SIOUX CITY, Iowa (CN) – Sen. Elizabeth Warren led a group of four Democratic presidential hopefuls at an Iowa forum that focused on perennial issues that are important to older voters.

Attendees peppered the candidates with questions about Social Security, prescription drugs prices, health care and financial security.

On each of these issues, Warren pointed to her experience as an advocate for families who struggle to stay together and her focus on fighting for underdogs.

I’ve been in this fight a long time,” Warren said, noting her work in the Senate to establish a consumer financial protection bureau that helps protect vulnerable seniors. “We need a government that’s not just on the side of those with armies of lobbyists and lots of money. We need a government that’s on the side of people.”

Warren wants to see the federal government manufacture generic prescription drugs like insulin and blood pressure medication. “I’m all for negotiating drug prices, I’m just trying to put a little more muscle behind that,” she said.

She also proposes strengthening a social safety net by providing more funding to existing programs like Social Security and Medicaid, new programs that expand access to Medicare, and giving flexibility for people to give home care to their sick elders.

It’s not just economic, it’s moral,” Warren said of health care. “We don’t know whose beloved grandchild, whose neighbor, will need help.

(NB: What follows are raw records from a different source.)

/-- **The unit theorem for `ℤ[2^{1/3}]`, made explicit**: every unit is `±u_E^n` for some `n ∈ ℤ`
(Dirichlet: rank `r₁ + r₂ − 1 = 1`, torsion `{±1}`; here from the minimality of `E`: if
`E^n < σ₁(±u) ≤ E^{n+1}` then `±u·u_E^{−(n+1)}` is a unit with `σ₁ ∈ (E⁻¹, 1]`, hence `= 1` by
`units_eq_one_of_ellO_mem`). [folklore] -/
theorem exists_units_eq_unitGen_zpow (u : (𝓞 K)ˣ) :
    ∃ n : ℤ, u = unitGen ^ n ∨ u = -unitGen ^ n := by
  have hE := one_lt_unitE
  have hE0 := unitE_pos
  -- choose the sign `s` with `σ₁(s u) > 0`
  obtain ⟨s, hs, hpos⟩ : ∃ s : (𝓞 K)ˣ, (s = 1 ∨ s = -1) ∧ 0 < ellO ((s * u : (𝓞 K)ˣ) : 𝓞 K) := by
    rcases lt_or_gt_of_ne (ellO_ne_zero (Units.ne_zero u)) with h | h
    · refine ⟨-1, Or.inr rfl, ?_⟩
      rw [Units.val_mul, Units.val_neg, Units.val_one, neg_one_mul, ellO_neg]; linarith
    · exact ⟨1, Or.inl rfl, by rw [one_mul]; exact h⟩
  set x := ellO ((s * u : (𝓞 K)ˣ) : 𝓞 K) with hx
  obtain ⟨n, hn1, hn2⟩ := exists_mem_Ioc_zpow hpos hE
  -- `s u u_E^{-(n+1)}` has `σ₁ ∈ (E⁻¹, 1]`, hence is `1`
  have hval : ellO ((s * u * unitGen ^ (-(n + 1)) : (𝓞 K)ˣ) : 𝓞 K) = x * (unitE ^ (n + 1))⁻¹ := by
    rw [Units.val_mul, ellO_mul, ← hx, ellO_units_zpow, ellO_unitGen, zpow_neg]
  have hEn : 0 < unitE ^ (n + 1) := zpow_pos hE0 _
  have h1 : s * u * unitGen ^ (-(n + 1)) = 1 := by
    apply units_eq_one_of_ellO_mem
    · rw [hval]; positivity
    · rw [hval, zpow_add_one₀ hE0.ne', mul_inv, ← mul_assoc]
      have hEn' : 0 < unitE ^ n := zpow_pos hE0 _
      have : 1 < x * (unitE ^ n)⁻¹ := by
        rw [lt_mul_inv_iff₀ hEn', one_mul]; exact hn1
      calc unitE⁻¹ = 1 * unitE⁻¹ := (one_mul _).symm
        _ < x * (unitE ^ n)⁻¹ * unitE⁻¹ := mul_lt_mul_of_pos_right this (inv_pos.mpr hE0)
    · rw [hval]
      calc x * (unitE ^ (n + 1))⁻¹ ≤ unitE ^ (n + 1) * (unitE ^ (n + 1))⁻¹ :=
            mul_le_mul_of_nonneg_right hn2 (inv_pos.mpr hEn).le
        _ = 1 := mul_inv_cancel₀ hEn.ne'
        _ < unitE := hE
  -- so `u = s⁻¹ u_E^{n+1} = ± u_E^{n+1}`
  have hu : u = s⁻¹ * unitGen ^ (n + 1) := by
    have h2 : s * u = unitGen ^ (n + 1) := by
      have := congrArg (· * unitGen ^ (n + 1)) h1
      simpa only [mul_assoc, ← zpow_add, neg_add_cancel, zpow_zero, mul_one, one_mul] using this
    rw [← h2, ← mul_assoc, inv_mul_cancel, one_mul]
  refine ⟨n + 1, ?_⟩
  rcases hs with rfl | rfl
  · left; rw [hu, inv_one, one_mul]
  · right; rw [hu]
    rw [show ((-1 : (𝓞 K)ˣ))⁻¹ = -1 from inv_neg_one, neg_one_mul]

Medicaid is about our values. We don’t know who it’s going to be, but we’re all going to pitch in money.”

Former U.S. Rep. Beto O’Rourke, entrepreneur Andrew Yang and author Marianne Williamson rounded out the panel at the AARP forum

Williamson pointed to unequal education, poverty and corporate greed as the roots of most problems faced by the country. She touted ideas to change the funding mechanism of public schools away from a system that relies of property taxes and to protect seniors from the “predatory actions” of pharmaceutical companies. She also said she would promote “economic patriotism” if she becomes president.

We’re all in this together,” Williamson said. “We need a complete rethinking of what the government owes the people of the United States.”

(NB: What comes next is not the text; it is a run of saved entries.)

/-
Copyright (c) 2026. All rights reserved.
Released under Apache 2.0 license as described in the file LICENSE.
Authors: abc-iut cell, campaign-S prover seat abc-iut-S8 (wave 2).
-/
import Literature.IUT.LogVolume.UnitLogVolume
import HarnessLib

/-!
# [IUTchIV] Prop. 1.4 (ii): discharge record

`UnitLogVolume.lean` types [IUTchIV] Prop. 1.4 (ii) (kurims p. 13) as the named statement `Prop14ii p K`
and proves it (`prop14ii_holds`).  This file only records the discharge under the tree's naming
convention `<Fact>_holds`, so that the statement is not carried as an unproved named fact.
Nothing here bears on the disputed [IUTchIII] Cor. 3.12.
-/

noncomputable section

namespace Literature.IUT.LogVolume

variable (p : ℕ) [Fact p.Prime]
variable (K : Type*) [NontriviallyNormedField K] [NormedAlgebra ℚ_[p] K] [IsUltrametricDist K]
  [ProperSpace K] [MeasurableSpace K] [BorelSpace K]

/-- **[IUTchIV] Proposition 1.4 (ii) holds** (`μ^log(log_p(R^×)) = −(1/e + m/(ef))·log(p)`):
discharge of the named statement `Prop14ii`. [cite: Mochizuki2012, IUTchIV Prop. 1.4 (ii) p. 13] -/
theorem Prop14ii_holds : Prop14ii p K := prop14ii_holds p K

end Literature.IUT.LogVolume

end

O’Rourke focused his comments on his “Medicare for America” plan as a balm for mental health, overcrowded prisons and stability in the lives of Americans.

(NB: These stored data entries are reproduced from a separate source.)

import Literature.AlgebraicGeometry.Motives.HodgeLieWeightOnePlusLineKilling
import Literature.AlgebraicGeometry.Motives.HodgeLieWeightOnePlusLineSimple
import Literature.AlgebraicGeometry.Motives.MumfordTateInvariantsOrthonormalBasis
import Literature.AlgebraicGeometry.Motives.MumfordTateRankTwo
import HarnessLib

/-!
# Weight one, plus-PAIR data `(B₀, C₀, μ₀)` ⟹ the plus-LINE hypotheses of `HodgeLieWeightOnePlusLine*` in every graded basis,
# and the Killing identity `8 · tr_{V_ℂ}(xy) = dim V · κ(x, y)` on `𝔥_ℂ`

Family `hodge`, layer `Literature/AlgebraicGeometry/Motives`; THEOREMS ONLY (no definition, no named fact; D-0026).
Written for the cell `pub-hodge-ring2` (literature lane gen 67, programme R44 «shape (S1) = `Hg = Sp₁₀` for simple abelian
fivefolds with `End⁰ = ℚ`», file F3b).  Honest framing of that cell: research route conditional on HC_CM; not a corollary;
Q11.4-sentence-2 already refuted in dim ≥ 3.  (This file is unconditional.)

THE BRIDGE.  `SymplecticThetaTen.dichotomy` (file `HodgeThetaSubalgebraSymplecticRankTen`) phrases the plus-line position by
OPERATORS ON THE HODGE PIECES: a raising `B₀ ∈ 𝔥_ℂ` (`B₀ V^{1,0} = 0`, `B₀ V_ℂ ⊆ V^{1,0}`) with `𝔥_ℂ⁺ = ℂB₀`, its conjugate
`C₀` with `𝔥_ℂ⁻ = ℂC₀`, `B₀C₀ = μ₀` on `V^{1,0}`.  The tree's type-III files `HodgeLieWeightOnePlusLine{,Ideal,Killing,Sl2Triple,
Casimir,…}` (cell `pub-hodgecm2`, seat b27) phrase it in a GRADED BASIS `e` through the projector `P = gradingEnd e deg` and a
rational `X ∈ 𝔥 ∖ End_Hdg`: `(h⁺)` every `P Y (1 − P)`, `Y ∈ 𝔥_ℂ`, is a multiple of `E = P X_ℂ (1 − P)`; `(h⁻)` likewise for
`F = (1 − P) X_ℂ P`.  Here:
* §1 **`plusLine_gradingEnd_of_plusPair`**, **`minusLine_gradingEnd_of_plusPair`** — the operator data give `(h⁺)`, `(h⁻)` in
  ANY graded basis with degrees in `{0,1}`, for ANY rational `X ∈ 𝔥 ∖ End_Hdg`, together with `E = c B₀`, `F = c' C₀`, `c, c' ≠ 0`
  (`P` is the identity on `V^{1,0} = span{e_σ : deg σ = 1}` and zero on `V^{0,1}`, so `P Y (1 − P)` is raising; `E ≠ 0` by
  `projE_ne_zero_of_not_mem_endAlg`).
* §2 **`exists_mem_hodgeLie_not_mem_endAlg`** — `𝔷 = 0` and `𝔥_ℂ ∋ B₀ ≠ 0` give a rational `X ∈ 𝔥 ∖ End_Hdg`.
* §3 **`eight_mul_trace_mul_eq_finrank_mul_killingForm_of_plusPair`** — consequently (with `𝔥` `ℚ`-simple by
  `isSimple_hodgeLie_of_plusLine`) the Galois-swap identity of `HodgeLieWeightOnePlusLineKilling` holds in the operator language:
  `8 · tr_{V_ℂ}(x y) = dim_ℚ V · κ_{𝔏'}(x, y)` for all `x, y` in any Lie subalgebra `𝔏'` with carrier `𝔥_ℂ`.

## References

* [MoonenZarhin1999LowDim] B. Moonen, Yu. Zarhin, *Hodge classes on abelian varieties of low dimension*, Math. Ann. 315
  (1999), §2 (2.3) (type III / Mumford position).
* [Deligne1982HodgeCycles] P. Deligne, *Hodge cycles on abelian varieties*, LNM 900 (1982), I §3 (3.1, proof of 3.4, 3.6).
* [Jacobson1962LieAlgebras] N. Jacobson, *Lie Algebras* (1962), Ch. X §1, Ch. III §4.
-/

noncomputable section

open scoped TensorProduct

namespace Literature.AlgebraicGeometry.Motives

universe u

namespace HodgeStructure

open ProjectorBlocks Literature.RepresentationTheory.GeneralLinear

variable {V : Type u} [AddCommGroup V] [Module ℚ V] [Module.Finite ℚ V] [HodgeTensorFacts.{u, u}] {n : ℤ}
  {S : Type u} [Fintype S] [DecidableEq S] {deg : S → ℤ}

/-! ## §0 The projector of a graded basis on the Hodge pieces (weight one) -/

omit [Module.Finite ℚ V] [HodgeTensorFacts.{u, u}] in
/-- In weight `1` with degrees in `{0,1}`: `P = gradingEnd e deg` is the identity on `V^{1,0}`, zero on `V^{0,1}`, `P v ∈ V^{1,0}`
and `(1 − P) v ∈ V^{0,1}` (`V^{1,0} = span{e_σ : deg σ = 1}`, `V^{0,1} = span{e_σ : deg σ = 0}`).
[cite: Deligne1982HodgeCycles, I §3 (3.1 and proof of Prop. 3.4)] -/
theorem gradingEnd_pieces_weightOne (H : HodgeStructure V n) (hn : n = 1) (e : Module.Basis S ℂ (ℂ ⊗[ℚ] V))
    (hF : ∀ a, H.F a = Submodule.span ℂ (e '' {σ | a ≤ deg σ}))
    (hFc : ∀ a, complexConj (H.F a) = Submodule.span ℂ (e '' {σ | deg σ ≤ n - a}))
    (hdeg : ∀ σ, deg σ = 0 ∨ deg σ = 1) :
    (∀ p ∈ H.piece 1 0, gradingEnd e deg p = p) ∧ (∀ q ∈ H.piece 0 1, gradingEnd e deg q = 0) ∧
      (∀ v, gradingEnd e deg v ∈ H.piece 1 0) ∧ (∀ v, (1 - gradingEnd e deg) v ∈ H.piece 0 1) := by
  subst hn
  have hPdiag : ∀ σ, gradingEnd e deg (e σ) = (fun d : ℤ => (d : ℂ)) (deg σ) • e σ := gradingEnd_apply_basis e deg
  have h10 : H.piece 1 0 = Submodule.span ℂ (e '' {σ | deg σ = 1}) := by
    have h := piece_eq_span_of_graded H e hF hFc 1
    rwa [sub_self] at h
  have h01 : H.piece 0 1 = Submodule.span ℂ (e '' {σ | deg σ = 0}) := by
    have h := piece_eq_span_of_graded H e hF hFc 0
    rwa [sub_zero] at h
  refine ⟨fun p hp => ?_, fun q hq => ?_, fun v => ?_, fun v => ?_⟩
  · have h := apply_eq_smul_of_mem_piece_of_graded H e hF hFc _ hPdiag 1 (x := p) (by rwa [sub_self])
    rwa [Int.cast_one, one_smul] at h
  · have h := apply_eq_smul_of_mem_piece_of_graded H e hF hFc _ hPdiag 0 (x := q) (by rwa [sub_zero])
    rwa [Int.cast_zero, zero_smul] at h
  · rw [h10]; exact gradingEnd_apply_mem_span_one e hdeg v
  · rw [h01]; exact one_sub_gradingEnd_apply_mem_span_zero e hdeg v

/-! ## §1 Plus-pair data ⟹ `(h⁺)`, `(h⁻)` in a graded basis -/

/-- **`(h⁺)` from the raising line.**  If the raising operators of `𝔥_ℂ` form the line `ℂB₀`, then in any graded basis with
degrees in `{0,1}` and for any rational `X ∈ 𝔥 ∖ End_Hdg`: `E = P X_ℂ (1 − P) = c_X B₀` with `c_X ≠ 0`, and every
`P Y (1 − P)`, `Y ∈ 𝔥_ℂ`, is a multiple of `E`. [cite: MoonenZarhin1999LowDim, §2 (2.3)]
[cite: Deligne1982HodgeCycles, I §3 (proof of Prop. 3.4)] -/
theorem plusLine_gradingEnd_of_plusPair (H : HodgeStructure V n) (hn : n = 1)
    (e : Module.Basis S ℂ (ℂ ⊗[ℚ] V)) (hF : ∀ a, H.F a = Submodule.span ℂ (e '' {σ | a ≤ deg σ}))
    (hFc : ∀ a, complexConj (H.F a) = Submodule.span ℂ (e '' {σ | deg σ ≤ n - a}))
    (hdeg : ∀ σ, deg σ = 0 ∨ deg σ = 1) {X : Module.End ℚ V} (hX : X ∈ H.hodgeLie) (hXE : X ∉ H.endAlg)
    {B₀ : Module.End ℂ (ℂ ⊗[ℚ] V)}
    (hline : ∀ B ∈ H.hodgeLieC, (∀ p ∈ H.piece 1 0, B p = 0) → (∀ v, B v ∈ H.piece 1 0) → ∃ c : ℂ, B = c • B₀) :
    (∃ cX : ℂ, cX ≠ 0 ∧ gradingEnd e deg * X.baseChange ℂ * (1 - gradingEnd e deg) = cX • B₀) ∧
      ∀ Y ∈ H.hodgeLieC, ∃ c : ℂ,
        gradingEnd e deg * Y * (1 - gradingEnd e deg) = c • (gradingEnd e deg * X.baseChange ℂ * (1 - gradingEnd e deg)) := by
  obtain ⟨hP1, -, hPim, -⟩ := gradingEnd_pieces_weightOne H hn e hF hFc hdeg
  set P := gradingEnd e deg with hP
  have hraise : ∀ Y ∈ H.hodgeLieC, ∃ c : ℂ, P * Y * (1 - P) = c • B₀ := fun Y hY =>
    hline _ (projE_mem_hodgeLieC H e hF hFc hdeg hY).1
      (fun p hp => by rw [Module.End.mul_apply, Module.End.mul_apply, LinearMap.sub_apply, Module.End.one_apply, hP1 p hp,
        sub_self, map_zero, map_zero])
      (fun v => by rw [Module.End.mul_apply]; exact hPim _)
  obtain ⟨cX, hcX⟩ := hraise _ (H.baseChange_mem_hodgeLieC hX)
  have hcX0 : cX ≠ 0 := by
    rintro rfl
    rw [zero_smul] at hcX
    exact (projE_ne_zero_of_not_mem_endAlg H hn e hF hFc hdeg hXE).1 hcX
  refine ⟨⟨cX, hcX0, hcX⟩, fun Y hY => ?_⟩
  obtain ⟨c, hc⟩ := hraise Y hY
  refine ⟨c * cX⁻¹, ?_⟩
  rw [hc, hcX, smul_smul, mul_assoc, inv_mul_cancel₀ hcX0, mul_one]

/-- **`(h⁻)` from the lowering line** (the conjugate statement): `F = (1 − P) X_ℂ P = c'_X C₀` with `c'_X ≠ 0`, and every
`(1 − P) Y P`, `Y ∈ 𝔥_ℂ`, is a multiple of `F`. [cite: MoonenZarhin1999LowDim, §2 (2.3)]
[cite: Deligne1982HodgeCycles, I §3 (proof of Prop. 3.4)] -/
theorem minusLine_gradingEnd_of_plusPair (H : HodgeStructure V n) (hn : n = 1)
    (e : Module.Basis S ℂ (ℂ ⊗[ℚ] V)) (hF : ∀ a, H.F a = Submodule.span ℂ (e '' {σ | a ≤ deg σ}))
    (hFc : ∀ a, complexConj (H.F a) = Submodule.span ℂ (e '' {σ | deg σ ≤ n - a}))
    (hdeg : ∀ σ, deg σ = 0 ∨ deg σ = 1) {X : Module.End ℚ V} (hX : X ∈ H.hodgeLie) (hXE : X ∉ H.endAlg)
    {C₀ : Module.End ℂ (ℂ ⊗[ℚ] V)}
    (hline' : ∀ C ∈ H.hodgeLieC, (∀ q ∈ H.piece 0 1, C q = 0) → (∀ v, C v ∈ H.piece 0 1) → ∃ c : ℂ, C = c • C₀) :
    (∃ cX : ℂ, cX ≠ 0 ∧ (1 - gradingEnd e deg) * X.baseChange ℂ * gradingEnd e deg = cX • C₀) ∧
      ∀ Y ∈ H.hodgeLieC, ∃ c : ℂ,
        (1 - gradingEnd e deg) * Y * gradingEnd e deg = c • ((1 - gradingEnd e deg) * X.baseChange ℂ * gradingEnd e deg) := by
  obtain ⟨-, hP0, -, hQim⟩ := gradingEnd_pieces_weightOne H hn e hF hFc hdeg
  set P := gradingEnd e deg with hP
  have hlower : ∀ Y ∈ H.hodgeLieC, ∃ c : ℂ, (1 - P) * Y * P = c • C₀ := fun Y hY =>
    hline' _ (projE_mem_hodgeLieC H e hF hFc hdeg hY).2
      (fun q hq => by rw [Module.End.mul_apply, Module.End.mul_apply, hP0 q hq, map_zero, map_zero])
      (fun v => by rw [Module.End.mul_apply]; exact hQim _)
  obtain ⟨cX, hcX⟩ := hlower _ (H.baseChange_mem_hodgeLieC hX)
  have hcX0 : cX ≠ 0 := by
    rintro rfl
    rw [zero_smul] at hcX
    exact (projE_ne_zero_of_not_mem_endAlg H hn e hF hFc hdeg hXE).2 hcX
  refine ⟨⟨cX, hcX0, hcX⟩, fun Y hY => ?_⟩
  obtain ⟨c, hc⟩ := hlower Y hY
  refine ⟨c * cX⁻¹, ?_⟩
  rw [hc, hcX, smul_smul, mul_assoc, inv_mul_cancel₀ hcX0, mul_one]

/-! ## §2 A rational element of `𝔥` outside `End_Hdg` -/

/-- **`𝔷 = 0` and `𝔥_ℂ ∋ B₀ ≠ 0` ⟹ some rational `X ∈ 𝔥` lies outside `End_Hdg(V)`** (indeed every non-zero one does).
[cite: Deligne1982HodgeCycles, I §3 Prop. 3.6] -/
theorem exists_mem_hodgeLie_not_mem_endAlg (H : HodgeStructure V n)
    (hz : H.hodgeLie ⊓ Subalgebra.toSubmodule H.endAlg = ⊥) {B₀ : Module.End ℂ (ℂ ⊗[ℚ] V)}
    (hB₀ : B₀ ∈ H.hodgeLieC) (hB₀0 : B₀ ≠ 0) : ∃ X ∈ H.hodgeLie, X ∉ H.endAlg := by
  by_contra hcon
  push Not at hcon
  have h0 : ∀ X ∈ H.hodgeLie, X = 0 := fun X hX => by
    have h := Submodule.mem_inf.2 ⟨hX, (Subalgebra.mem_toSubmodule _).2 (hcon X hX)⟩
    rwa [hz, Submodule.mem_bot] at h
  apply hB₀0
  have hC0 : H.hodgeLieC ≤ ⊥ := by
    refine Submodule.span_le.2 ?_
    rintro _ ⟨X, hX, rfl⟩
    change X.baseChange ℂ ∈ (⊥ : Submodule ℂ (Module.End ℂ (ℂ ⊗[ℚ] V)))
    rw [h0 X hX, LinearMap.baseChange_zero]
    exact Submodule.zero_mem _
  exact (Submodule.mem_bot ℂ).1 (hC0 hB₀)

/-! ## §3 The Killing identity in the operator language -/

/-- **`8 · tr_{V_ℂ}(x y) = dim_ℚ V · κ_{𝔏'}(x, y)` on `𝔥_ℂ` from plus-pair data** (weight `1`, effective, `𝔷 = 0`): the
raising/lowering lines `ℂB₀`, `ℂC₀ = ℂB̄₀` with `B₀C₀ = μ₀ ≠ 0` on `V^{1,0}` give, in an orthonormal graded basis
(`Polarization.exists_orthonormal_graded_basis`), the hypotheses `(h⁺)`, `(h⁻)` of the type-III files (§1), a rational
`X ∈ 𝔥 ∖ End_Hdg` (§2) and `ℚ`-simplicity of `𝔥` (`isSimple_hodgeLie_of_plusLine`); then
`eight_mul_trace_mul_eq_finrank_mul_killingForm_spanC` applies. [cite: MoonenZarhin1999LowDim, §2 (2.3)]
[cite: Jacobson1962LieAlgebras, Ch. X §1 and Ch. III §4] [cite: Deligne1982HodgeCycles, I §3 (3.4–3.6)] -/
theorem eight_mul_trace_mul_eq_finrank_mul_killingForm_of_plusPair (H : HodgeStructure V n) (ψ : H.Polarization)
    (hn : n = 1) (heff : H.IsEffective) {Θ : Module.End ℂ (ℂ ⊗[ℚ] V)}
    (hΘ : ∀ p, ∀ x ∈ H.piece p (n - p), Θ x = ((2 * p - n : ℤ) : ℂ) • x)
    {B₀ C₀ : Module.End ℂ (ℂ ⊗[ℚ] V)} (hB₀ : B₀ ∈ H.hodgeLieC) (hB₀0 : B₀ ≠ 0)
    (hB₀P : ∀ p ∈ H.piece 1 0, B₀ p = 0) (hB₀im : ∀ v, B₀ v ∈ H.piece 1 0)
    (hC₀ : ∀ v, C₀ v = conj (B₀ (conj v))) {μ₀ : ℂ} (hμ₀ : μ₀ ≠ 0)
    (hBC : ∀ p ∈ H.piece 1 0, B₀ (C₀ p) = μ₀ • p) (hCB : ∀ q ∈ H.piece 0 1, C₀ (B₀ q) = μ₀ • q)
    (hline : ∀ B ∈ H.hodgeLieC, (∀ p ∈ H.piece 1 0, B p = 0) → (∀ v, B v ∈ H.piece 1 0) → ∃ c : ℂ, B = c • B₀)
    (hline' : ∀ C ∈ H.hodgeLieC, (∀ q ∈ H.piece 0 1, C q = 0) → (∀ v, C v ∈ H.piece 0 1) → ∃ c : ℂ, C = c • C₀)
    (hz : H.hodgeLie ⊓ Subalgebra.toSubmodule H.endAlg = ⊥) :
    letI : LieRing (Module.End ℂ (ℂ ⊗[ℚ] V)) := LieRing.ofAssociativeRing
    ∀ (𝔏' : LieSubalgebra ℂ (Module.End ℂ (ℂ ⊗[ℚ] V))), 𝔏'.toSubmodule = H.hodgeLieC → ∀ x y : 𝔏',
      8 * LinearMap.trace ℂ (ℂ ⊗[ℚ] V) ((x : Module.End ℂ (ℂ ⊗[ℚ] V)) * y) =
        (Module.finrank ℚ V : ℂ) * killingForm ℂ 𝔏' x y := by
  classical
  obtain ⟨S, _, _, deg, e, hF, hFc, -, -⟩ := ψ.exists_orthonormal_graded_basis
  have hdeg : ∀ σ, deg σ = 0 ∨ deg σ = 1 := fun σ => by
    have h := heff.deg_mem_Icc_of_graded e hF hFc σ
    omega
  obtain ⟨X, hX, hXE⟩ := exists_mem_hodgeLie_not_mem_endAlg H hz hB₀ hB₀0
  obtain ⟨-, hplus⟩ := plusLine_gradingEnd_of_plusPair H hn e hF hFc hdeg hX hXE hline
  obtain ⟨-, hminus⟩ := minusLine_gradingEnd_of_plusPair H hn e hF hFc hdeg hX hXE hline'
  have hsimple := isSimple_hodgeLie_of_plusLine H ψ hn heff hΘ hB₀ hB₀0 hB₀P hB₀im hC₀ hμ₀ hBC hCB hline hz
  exact eight_mul_trace_mul_eq_finrank_mul_killingForm_spanC H ψ hn e hF hFc hdeg hX hXE hplus hminus hz hsimple

end HodgeStructure

end Literature.AlgebraicGeometry.Motives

Noting that some convicts he spoke to in his home county in Texas got arrested on purpose to receive mental health care, O’Rourke called county jails the largest health care facility in many cities. “We remove that kind of uncertainty and cruelty by guaranteeing mental health coverage,” he said.

O’Rourke frequently referred to prison issues and pledged to decriminalize marijuana, particularly as a way to help sick people who don’t want to use opioids to treat their maladies.

Let’s not wait for a state-by-state decision,” he said. “I’ll end that prohibition forever.”

Yang, a start-up entrepreneur, spoke of “uniquely American problems” and how to rewrite the rules of our economy and the health care system to get better deals on drug prices.

We don’t feel like owners anymore, it’s like we’re passengers on a ship,” he said, noting that companies now have little incentive to worry about the financial interests of customers. “[Pharmaceutical] companies only know dollars-and-cents. We have to hit them where it hurts.”

Yang also reassured the audience that his proposed “Freedom Dividend” would not replace Social Security retirement benefits. “We need to issue a dividend to ourselves,” he said.

Under his proposal, each American would receive $12,000 a year in universal basic income. He argued that while raising the minimum wage would not benefit all Americans – like the retired and those staying at home with children or sick relatives – universal income could ease the fiscal issue of every American.

Although the GDP and stock prices are at record highs, Yang said the rules of the current U.S. economy are not focused on allowing people to succeed. He noted rates of suicide, drug dependence and other mental health problems are on the rise.

We need to focus on our life economy. We can’t set up a race we’re all going to lose.”

Sponsored by AARP, the nation’s largest nonprofit organization dedicated to empowering people 50 and older, the event was moderated by Kathie Obradovich of the Des Moines Register and O. Kay Henderson of Radio Iowa News.

Around 200 AARP members made up the invitation-only audience.